All around was blackness and no-sound. With my hands I felt old crusts of rock. There was an ancient bitter smell without a name pressing into my nostrils. I crawled out of the recess I had been lying in, and found a sort of passage where I could stand upright. Oddly, I did not wonder if I was blind. It was cold and airless as I felt a way along the passage. My foot struck hard on an obstruction. I kneeled and felt it carefully. A step, followed by other steps, hewn out roughly from the inner rock, and not much trodden. I could remember abruptly other staircases, made of smooth veined white stuff, slippery almost as glass, deeply indented at their center from countless feet passing up and down.
I went cautiously up the steps, feeling always with my hands. I did not think to count them, but there were many, at least a hundred. And then a flat space without steps. Foolishly I had quickened my pace, thankful to be on level ground, but I was punished. Suddenly there was no more stone in front, only an unsensable void. I swayed like a dancer on the brink of the invisible drop, then flung backward and saved myself. A skitter of stones fell down into the blackness. I heard them falling for a long time, bouncing often against the walls.

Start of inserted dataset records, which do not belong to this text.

import Summits.MatrixMultiplication.MatrixMultiplication.Theorems.SoloInformedCwTwoBalancedFamily
import Summits.MatrixMultiplication.MatrixMultiplication.Theorems.SoloInformedCwTwoOnePairDesign
import Summits.MatrixMultiplication.MatrixMultiplication.Theorems.SoloInformedCwTwoOrientHall

/-!
# The alternation lemma: same-pair one-`sd` words have disjoint oriented candidate sets
(solo-informed seat, gen 14; CLAIMS c180 / c182 — the first structural constraint on forcing paths of the oriented SDR)

In a mixed design, take two distinct words `m ≠ m'` that both carry the mixed letter `s+d` (code `3`) at the SAME pair
`k` and plain letters (`0, s, d`) at every other pair.  If the two choices `ε k, ε' k` lie on the same side of an
orientation at `k` (both in `{2s, s+d}` = the `T` side, or both in `{s+d, 2d}` = the `U` side), then the two candidate
values differ: `candVal s d t m ε ≠ candVal s d t m' ε'`.

Proof: the difference of the two candidate monomials has pair part in `{(0,0), (1,-1), (-1,1)}` at `k`, a difference of
two plain encodings `(0,0),(1,0),(0,1)` at every other pair, and singleton part in `{-1,0,1}` — so the relation AND its
negative are allowed, and a vanishing one is excluded by `IsMixedDesign.not_twoSigned`; it is nonzero because the words
are distinct.  Consequence (paper §2h(17)(c), ALTERNATION LEMMA): along a forcing path of the oriented system of distinct
representatives, consecutive internal one-`sd` words sit at different pairs; with the finite 'two-signed partial sum'
enumeration this bounds plain forcing paths by 9 junctions (CLAIMS c182).

We also record the candidate value as an integer linear form in the digits (`candVal_cast`), reusable by later
certificate imports.
-/

namespace Summit.MatrixMultiplication.MatrixMultiplication.Theorems

open Finset

/-- `s`-coefficient of the candidate monomial of the letter `ℓ` under the choice `e` (only used when `ℓ = 3`). -/
def encS (ℓ : Fin 4) (e : Fin 3) : ℤ :=
  if ℓ = 3 then (![2, 1, 0] : Fin 3 → ℤ) e else (![0, 1, 0, 1] : Fin 4 → ℤ) ℓ

/-- `d`-coefficient of the candidate monomial of the letter `ℓ` under the choice `e`. -/
def encD (ℓ : Fin 4) (e : Fin 3) : ℤ :=
  if ℓ = 3 then (![0, 1, 2] : Fin 3 → ℤ) e else (![0, 0, 1, 1] : Fin 4 → ℤ) ℓ

/-- The pair part of `candVal`, cast to `ℤ`, is the linear form with coefficients `encS, encD`. -/
lemma pairPart_cast (s d : ℕ) (ℓ : Fin 4) (e : Fin 3) :
    ((if ℓ = 3 then (![2 * s, s + d, 2 * d] : Fin 3 → ℕ) e
        else (![0, s, d, s + d] : Fin 4 → ℕ) ℓ : ℕ) : ℤ) = encS ℓ e * s + encD ℓ e * d := by
  fin_cases ℓ <;> fin_cases e <;> simp [encS, encD]

/-- **Candidate values as an integer linear form in the digits.** -/
theorem candVal_cast {p q : ℕ} (s d : Fin p → ℕ) (t : Fin q → ℕ) (m : HWord p q) (ε : Fin p → Fin 3) :
    ((candVal s d t m ε : ℕ) : ℤ) =
      (∑ k, (encS (m.1 k) (ε k) * (s k : ℤ) + encD (m.1 k) (ε k) * (d k : ℤ))) + ∑ i, chiZ m.2 i * (t i : ℤ) := by
  have hsub := subsetSum_eq_chi t m.2
  simp only [subsetSum] at hsub
  unfold candVal
  rw [Nat.cast_add, Nat.cast_sum, hsub]
  congr 1
  exact Finset.sum_congr rfl (fun k _ => pairPart_cast (s k) (d k) (m.1 k) (ε k))

/-- Both `(x, y)` and `(-x, -y)` are allowed pair patterns. -/
abbrev TwoSignedPair (x y : ℤ) : Prop :=
  (-1 ≤ x ∧ -1 ≤ y ∧ x + y ≤ 1) ∧ (-1 ≤ -x ∧ -1 ≤ -y ∧ -x + -y ≤ 1)

/-- Two plain letters: the difference of their encodings is two-signed. -/
lemma twoSignedPair_plain (ℓ ℓ' : Fin 4) (hℓ : ℓ ≠ 3) (hℓ' : ℓ' ≠ 3) (e e' : Fin 3) :
    TwoSignedPair (encS ℓ e - encS ℓ' e') (encD ℓ e - encD ℓ' e') := by
  fin_cases ℓ <;> fin_cases ℓ' <;> simp_all [TwoSignedPair, encS, encD]

/-- Two mixed letters with both choices on the `T` side (`≠ 2d`): the difference is two-signed. -/
lemma twoSignedPair_T (e e' : Fin 3) (he : e ≠ 2) (he' : e' ≠ 2) :
    TwoSignedPair (encS 3 e - encS 3 e') (encD 3 e - encD 3 e') := by
  fin_cases e <;> fin_cases e' <;> simp_all [TwoSignedPair, encS, encD]

/-- Two mixed letters with both choices on the `U` side (`≠ 2s`): the difference is two-signed. -/
lemma twoSignedPair_U (e e' : Fin 3) (he : e ≠ 0) (he' : e' ≠ 0) :
    TwoSignedPair (encS 3 e - encS 3 e') (encD 3 e - encD 3 e') := by
  fin_cases e <;> fin_cases e' <;> simp_all [TwoSignedPair, encS, encD]

/-- Plain encodings are injective on letters. -/
lemma plain_eq_of_enc_sub_eq_zero (ℓ ℓ' : Fin 4) (hℓ : ℓ ≠ 3) (hℓ' : ℓ' ≠ 3) (e e' : Fin 3)
    (h1 : encS ℓ e - encS ℓ' e' = 0) (h2 : encD ℓ e - encD ℓ' e' = 0) : ℓ = ℓ' := by
  fin_cases ℓ <;> fin_cases ℓ' <;> simp_all [encS, encD]

/-- **Alternation lemma (same-pair candidate sets are disjoint).**  In a mixed design, two distinct words with the mixed
letter at the same pair `k` and plain letters elsewhere have different candidate values whenever the two choices at `k`
lie on the same side of an orientation (`T`: both `≠ 2`, i.e. in `{2s, s+d}`; `U`: both `≠ 0`, i.e. in `{s+d, 2d}`). -/
theorem IsMixedDesign.candVal_ne_of_samePair {p q : ℕ} {s d : Fin p → ℕ} {t : Fin q → ℕ}
    (hD : IsMixedDesign s d t) {m m' : HWord p q} (hne : m ≠ m') (k : Fin p)
    (hk : m.1 k = 3) (hk' : m'.1 k = 3) (hpl : ∀ j, j ≠ k → m.1 j ≠ 3) (hpl' : ∀ j, j ≠ k → m'.1 j ≠ 3)
    (ε ε' : Fin p → Fin 3) (hside : (ε k ≠ 2 ∧ ε' k ≠ 2) ∨ (ε k ≠ 0 ∧ ε' k ≠ 0)) :
    candVal s d t m ε ≠ candVal s d t m' ε' := by
  classical
  intro heq
  have hpair : ∀ j, TwoSignedPair (encS (m.1 j) (ε j) - encS (m'.1 j) (ε' j))
      (encD (m.1 j) (ε j) - encD (m'.1 j) (ε' j)) := by
    intro j
    by_cases hj : j = k
    · rw [hj, hk, hk']
      rcases hside with ⟨h1, h2⟩ | ⟨h1, h2⟩
      · exact twoSignedPair_T _ _ h1 h2
      · exact twoSignedPair_U _ _ h1 h2
    · exact twoSignedPair_plain _ _ (hpl j hj) (hpl' j hj) _ _
  have vss : (∑ i, (chiZ m.2 i - chiZ m'.2 i) * (t i : ℤ))
      = (∑ i, chiZ m.2 i * (t i : ℤ)) - ∑ i, chiZ m'.2 i * (t i : ℤ) := by
    rw [← Finset.sum_sub_distrib]; apply Finset.sum_congr rfl; intro i _; ring
  refine hD.not_twoSigned
    (fun j => encS (m.1 j) (ε j) - encS (m'.1 j) (ε' j))
    (fun j => encD (m.1 j) (ε j) - encD (m'.1 j) (ε' j))
    (fun i => chiZ m.2 i - chiZ m'.2 i) ?_ ?_ ?_ ?_
  · exact ⟨fun j => (hpair j).1, fun i => chiZ_sub_bound m.2 m'.2 i⟩
  · refine ⟨fun j => ?_, fun i => ?_⟩
    · simpa only [Pi.neg_apply] using (hpair j).2
    · have := chiZ_sub_bound m.2 m'.2 i
      simp only [Pi.neg_apply]
      omega
  · have h3 : ((candVal s d t m ε : ℕ) : ℤ) = ((candVal s d t m' ε' : ℕ) : ℤ) := by exact_mod_cast heq
    rw [candVal_cast, candVal_cast] at h3
    have hsplit : (∑ j, ((encS (m.1 j) (ε j) - encS (m'.1 j) (ε' j)) * (s j : ℤ)
          + (encD (m.1 j) (ε j) - encD (m'.1 j) (ε' j)) * (d j : ℤ)))
        = (∑ j, (encS (m.1 j) (ε j) * (s j : ℤ) + encD (m.1 j) (ε j) * (d j : ℤ)))
          - ∑ j, (encS (m'.1 j) (ε' j) * (s j : ℤ) + encD (m'.1 j) (ε' j) * (d j : ℤ)) := by
      rw [← Finset.sum_sub_distrib]; apply Finset.sum_congr rfl; intro j _; ring
    rw [hsplit, vss]
    linarith
  · by_contra hall
    push Not at hall
    obtain ⟨ha, hb, hc⟩ := hall
    apply hne
    refine Prod.ext (funext fun j => ?_) (eq_of_chiZ_sub_eq_zero m.2 m'.2 hc)
    by_cases hj : j = k
    · rw [hj, hk, hk']
    · have h1 := congrFun ha j
      have h2 := congrFun hb j
      simp only [Pi.zero_apply] at h1 h2
      exact plain_eq_of_enc_sub_eq_zero _ _ (hpl j hj) (hpl' j hj) _ _ h1 h2

/-- The oriented form used on forcing paths: under an oriented choice of representatives (`IsOriented o ε`), two
distinct same-pair one-`sd` words never receive the same value — whatever the choices at the two words. -/
theorem IsMixedDesign.candVal_ne_of_samePair_oriented {p q : ℕ} {s d : Fin p → ℕ} {t : Fin q → ℕ}
    (hD : IsMixedDesign s d t) (o : Fin p → Bool) {m m' : HWord p q} (hne : m ≠ m') (k : Fin p)
    (hk : m.1 k = 3) (hk' : m'.1 k = 3) (hpl : ∀ j, j ≠ k → m.1 j ≠ 3) (hpl' : ∀ j, j ≠ k → m'.1 j ≠ 3)
    (ε : HWord p q → (Fin p → Fin 3)) (hε : IsOriented o ε) :
    candVal s d t m (ε m) ≠ candVal s d t m' (ε m') := by
  refine hD.candVal_ne_of_samePair hne k hk hk' hpl hpl' (ε m) (ε m') ?_
  have h1 := hε m k
  have h2 := hε m' k
  cases hok : o k <;> simp [hok] at h1 h2
  · left
    constructor
    · rcases h1 with h | h <;> rw [h] <;> decide
    · rcases h2 with h | h <;> rw [h] <;> decide
  · right
    constructor
    · rcases h1 with h | h <;> rw [h] <;> decide
    · rcases h2 with h | h <;> rw [h] <;> decide

end Summit.MatrixMultiplication.MatrixMultiplication.Theorems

I was terrified now. How could I go on without seeing? The next mistake might be fatal, and already, without even knowing who I was, I knew my life was important to me. I sensed, too, something fighting against me in the dark, a malignant, one-sided battle, and I feared it and was angry.
On hands and knees I went forward very slowly, away to the left of the drop. After a moment, my outstretched hand clawed at emptiness. I turned back, going to the right. A few seconds, and the third corner of the abyss was sucking at my grasp.
I was filled with fury. I screamed out a curse in the dark, and the sound echoed and echoed until I thought the rock would split in pieces.
Where now? Perhaps there was nowhere. I lay on the ledge and wept, and then curled again, like an animal or a fetus, and slept. That was the end of my first awakening.
* * *
The second time was better. The original sleep had been no normal sleeping; this was, and I woke with a different awareness of things.
I reasoned in the dark that if the staircase ended in nothing, then I would have to go back down the stairs to the passage, and retrace my steps until I found some other way. It occurred to me then, for the first time, that I was seeking the surface, with an instinctive knowledge of being underground.
Crawling back across the platform to the stairs, my hands and then my knees encountered a square dip in the rock. I searched it and discovered a seam. This must be a door. Even while I was trying to find some way to open it, it slipped suddenly inward. I found myself, still in absolute blackness, hanging over another unguessable void, my scrabbling fingertips clutching at one smooth edge of the door. There was no hope. My fingers lost their grip and I fell. I thought that was the end of it, but the drop was not very far. I hit the stone floor, and rolled, loose-limbed enough that I did myself no harm.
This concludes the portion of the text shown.